= Recombinant Immunotoxin Collaborative Group =

The Recombinant Immunotoxin Collaborative Group (RICG) is a group of scientists specialising in immunology, biochemistry and molecular biology from the United Kingdom and Italy. The group is working toward the development of genetically engineered immunotoxins made from monoclonal antibody fragments genetically fused to either saporin or Pseudomonas exotoxin (PE) for the treatment of human hematological malignancies such as leukaemia, lymphoma and multiple myeloma.

==Formation==
The RICG was formed in 2005 and originally consisted of Dr Aldo Ceriotti and Dr M. Serena Fabbrini (IBBA, CNR, Milan), Professor Marco Colombatti (University of Verona), Professor Rodolfo Ippoliti (University of L'Aquila), Dr Alessandro Pini (University of Siena) and Drs David Flavell and Sopsamorn Flavell (University of Southampton Medical School and Leukaemia Busters). Dr Alessandro Pini left the group in 2007.

==Achievements==
The RICG was successful in producing a range of recombinant immunotoxins based on the monoclonal antibodies 4KB128 and OKT10 targeting CD22 and CD38, respectively on normal and malignant lymphoid cells. This development work was undertaken with funding from the UK-based charity Leukaemia Busters under the direction of Dr David Flavell, the charity's Scientific Director

==Disbanding==
The group disbanded in 2009 due to funding difficulties following the global economic crisis but despite this the former members continue to collaborate in areas of mutual interest.

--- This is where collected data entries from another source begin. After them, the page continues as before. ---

import Mathlib
import Summits.Ventures.PercRepro2.SwOutCrossGenMark
import Summits.Ventures.PercRepro2.SwOutCrossGenMin

/-!
# The mark at a dropped vertex as a `FibreData`: the link order (blind cell PercRepro2, night-4
g26, 2026-08-28; proofs/NIGHT4-G26.md §3′)

`SwOutCrossGenMark` recorded, for the mark `q`, the attachment bit of `q` with the clause
«`q` in the red cluster of `h` kept false upward», which depends on the u-arm bits.  That clause
is REDUNDANT at the non-leaking points of a class: if `q ∈ C_R(l)` then `q ∈ C_R(h)` would put `h`
into the hull of `l`, which the non-leaking realisation never does.  Dropping it leaves THE LINK
ORDER `BetterKEQ` — the landed order together with «the red ports red-linked to `q` kept upward»
and «the blue ports blue-linked to `q` kept downward» — an order on LABELS, so that the fibre
with the link label `labelKEQ G q w = (labelKE G w, RQ w, BQ w)` is a genuine `FibreData`
(**`fibKEEQ`**: the two new axioms are `RQ_psiKE` / `BQ_psiKE` and the vacuity at a lower core
point), and the landed abstract theorem applies verbatim: **`card_le_crossKEEQ`**.  Its record
**`fibKEEQMin G q`** (`ineqM_fibKEEQ`) plugs into the far layer `card_le_crossGenFarM` and the
geometry exactly as `fibKEEMin G` does.  Census (mining/night-4/g26/): the geometric type lemma
for the link order holds with 0 violations on the same 136 random cross bases (883,922 pairs)
and `Q` is a function of the link type in every instance; the abstract Hall condition 0 failures
on every up-set in 13 cases (as the theorem guarantees).
-/

namespace Summit.Ventures.PercRepro2

namespace CrossArm

open LocRows

open scoped Classical

section MarkQ

variable {V : Type*} (G : SimpleGraph V)

/-- The link labels: the landed label, the red ports red-linked to the mark, the blue ports
blue-linked to the mark. -/
abbrev LabelKEQ (V : Type*) := LabelKE V × (V → Prop) × (V → Prop)

/-- The link label of a point. -/
noncomputable def labelKEQ (q : V) (w : FibKE V G) : LabelKEQ V :=
  (labelKE G w, fun j => w.2.2 j = false ∧ rlinkE G w q j,
    fun j => w.2.2 j = true ∧ rlinkE G w.flip q j)

/-- **The link order on labels**: the landed order, the red ports red-linked to the mark kept,
the blue ports blue-linked to the mark of the better label already present. -/
def BetterKEQ (l' l : LabelKEQ V) : Prop :=
  BetterKE l'.1 l.1 ∧ (∀ j, l.2.1 j → l'.2.1 j) ∧ (∀ j, l'.2.2 j → l.2.2 j)

/-- The link order is reflexive. -/
lemma BetterKEQ_refl (l : LabelKEQ V) : BetterKEQ l l :=
  ⟨BetterKE_refl _, fun _ h => h, fun _ h => h⟩

variable [Fintype V] [DecidableEq V] [DecidableRel G.Adj] [Nonempty V]

omit [Fintype V] [DecidableEq V] [DecidableRel G.Adj] in
/-- The slab injection improves the link label. -/
lemma psiKE_ok_Q (q : V) (w : FibKE V G) (hr : leakKE G w = false) (hc : coreKE w = false) :
    BetterKEQ (labelKEQ G q (psiKE G w)) (labelKEQ G q w) :=
  ⟨(psiKE_ok G w hr hc).2.2.1, fun _ hj => RQ_psiKE G q hr hj.1 hj.2,
    fun _ hj => BQ_psiKE G q hj.1 hj.2⟩

omit [Nonempty V] in
/-- A lower core point has a better link label than its flip: it has no blue port, its flip no
red port. -/
lemma pair_labelKEQ (q : V) (w : FibKE V G) (hw : w ∈ core0KE) :
    BetterKEQ (labelKEQ G q w) (labelKEQ G q w.flip) := by
  obtain ⟨-, he⟩ := (mem_core0KE G).1 hw
  refine ⟨pair_labelKE G w hw, fun j hj => ?_, fun j hj => ?_⟩
  · exfalso
    have hj' : (!w.2.2 j) = false := hj.1
    rw [he j] at hj'
    exact Bool.noConfusion hj'
  · exfalso
    have hj' : w.2.2 j = true := hj.1
    rw [he j] at hj'
    exact Bool.noConfusion hj'

/-- **The fibre data with edge atoms and the link label** — a genuine `FibreData`. -/
noncomputable def fibKEEQ (hG : G.Connected) (q : V) :
    FibreData (FibKE V G) (AtomKEE V G) (LabelKEQ V) where
  flip := FibKE.flip
  flip_flip := FibKE.flip_flip
  red := redKEE G
  leakR := leakKE G
  core := coreKE
  label := labelKEQ G q
  BetterL := BetterKEQ
  betterL_refl := BetterKEQ_refl
  psi := psiKE G
  core_of_noLeak := coreKE_of_noLeak G hG
  leakR_core := leakKE_core G
  leakR_flip_core := leakKE_flip_core G
  core_flip := coreKE_flip
  psi_ok := fun w hr hc => by
    obtain ⟨h1, h2, -, -⟩ := psiKE_ok G w hr hc
    exact ⟨h1, h2, psiKE_ok_Q G q w hr hc, psiKE_red_edge G w⟩
  psi_inj := psiKE_inj G
  core0 := core0KE
  core0_core := core0KE_core G
  core_cases := coreKE_cases G
  flip_core0 := flip_core0KE G
  pair_label := pair_labelKEQ G q
  pair_red := pair_red_edge G

open scoped Classical in
/-- **THE ABSTRACT INEQUALITY FOR THE MARK AT A DROPPED VERTEX, LINK ORDER**: on every up-set of
link types the red count is at most the blue count for every up-set of atom sets — the landed
theorem on `fibKEEQ`. -/
theorem card_le_crossKEEQ (hG : G.Connected) (q : V) {ι : Type*} [Fintype ι] [DecidableEq ι]
    [Nonempty ι] {𝒯 : Set (TypG (LabelKEQ V) ι)} (h𝒯 : IsUpG (fibKEEQ G hG q) 𝒯)
    {𝓔 : Set (Set (AtomG (AtomKEE V G) ι))} (h𝓔 : IsUpperSet 𝓔) :
    ((QG (fibKEEQ G hG q) 𝒯).filter fun x => ERG (fibKEEQ G hG q) x ∈ 𝓔).card ≤
      ((QG (fibKEEQ G hG q) 𝒯).filter fun x => EBG (fibKEEQ G hG q) x ∈ 𝓔).card :=
  card_le_crossGen h𝒯 h𝓔

end MarkQ

section Record

open Classical

variable {X : Type*} (G : SimpleGraph X)

/-- **The link record of any cross graph with the mark at `q`**: the `KE` fields with the link
label and the link order — no connectivity. -/
noncomputable def fibKEEQMin (q : X) : FibreMin (FibKE X G) (AtomKEE X G) (LabelKEQ X) :=
  ⟨FibKE.flip, redKEE G, leakKE G, labelKEQ G q, BetterKEQ, BetterKEQ_refl⟩

variable [Fintype X] [DecidableEq X] [DecidableRel G.Adj] [Nonempty X]
  {ι : Type*} [Fintype ι] [DecidableEq ι] [Nonempty ι]

/-- The link record of a connected component has the inequality (`card_le_crossKEEQ`). -/
theorem ineqM_fibKEEQ (hG : G.Connected) (q : X) : IneqM (fibKEEQMin G q) (ι := ι) :=
  ineqM_of_fibreData (fibKEEQ G hG q)

end Record

end CrossArm

end Summit.Ventures.PercRepro2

In this respect some of the group members and their respective institutes have recently entered into a collaboration agreement with the Italian pharmaceutical company Dompé based in L’Aquila, central Italy with the intention of developing one of the RICG produced recombinant immunotoxins for investigation in early phase clinical trials for patients with leukaemia and lymphoma.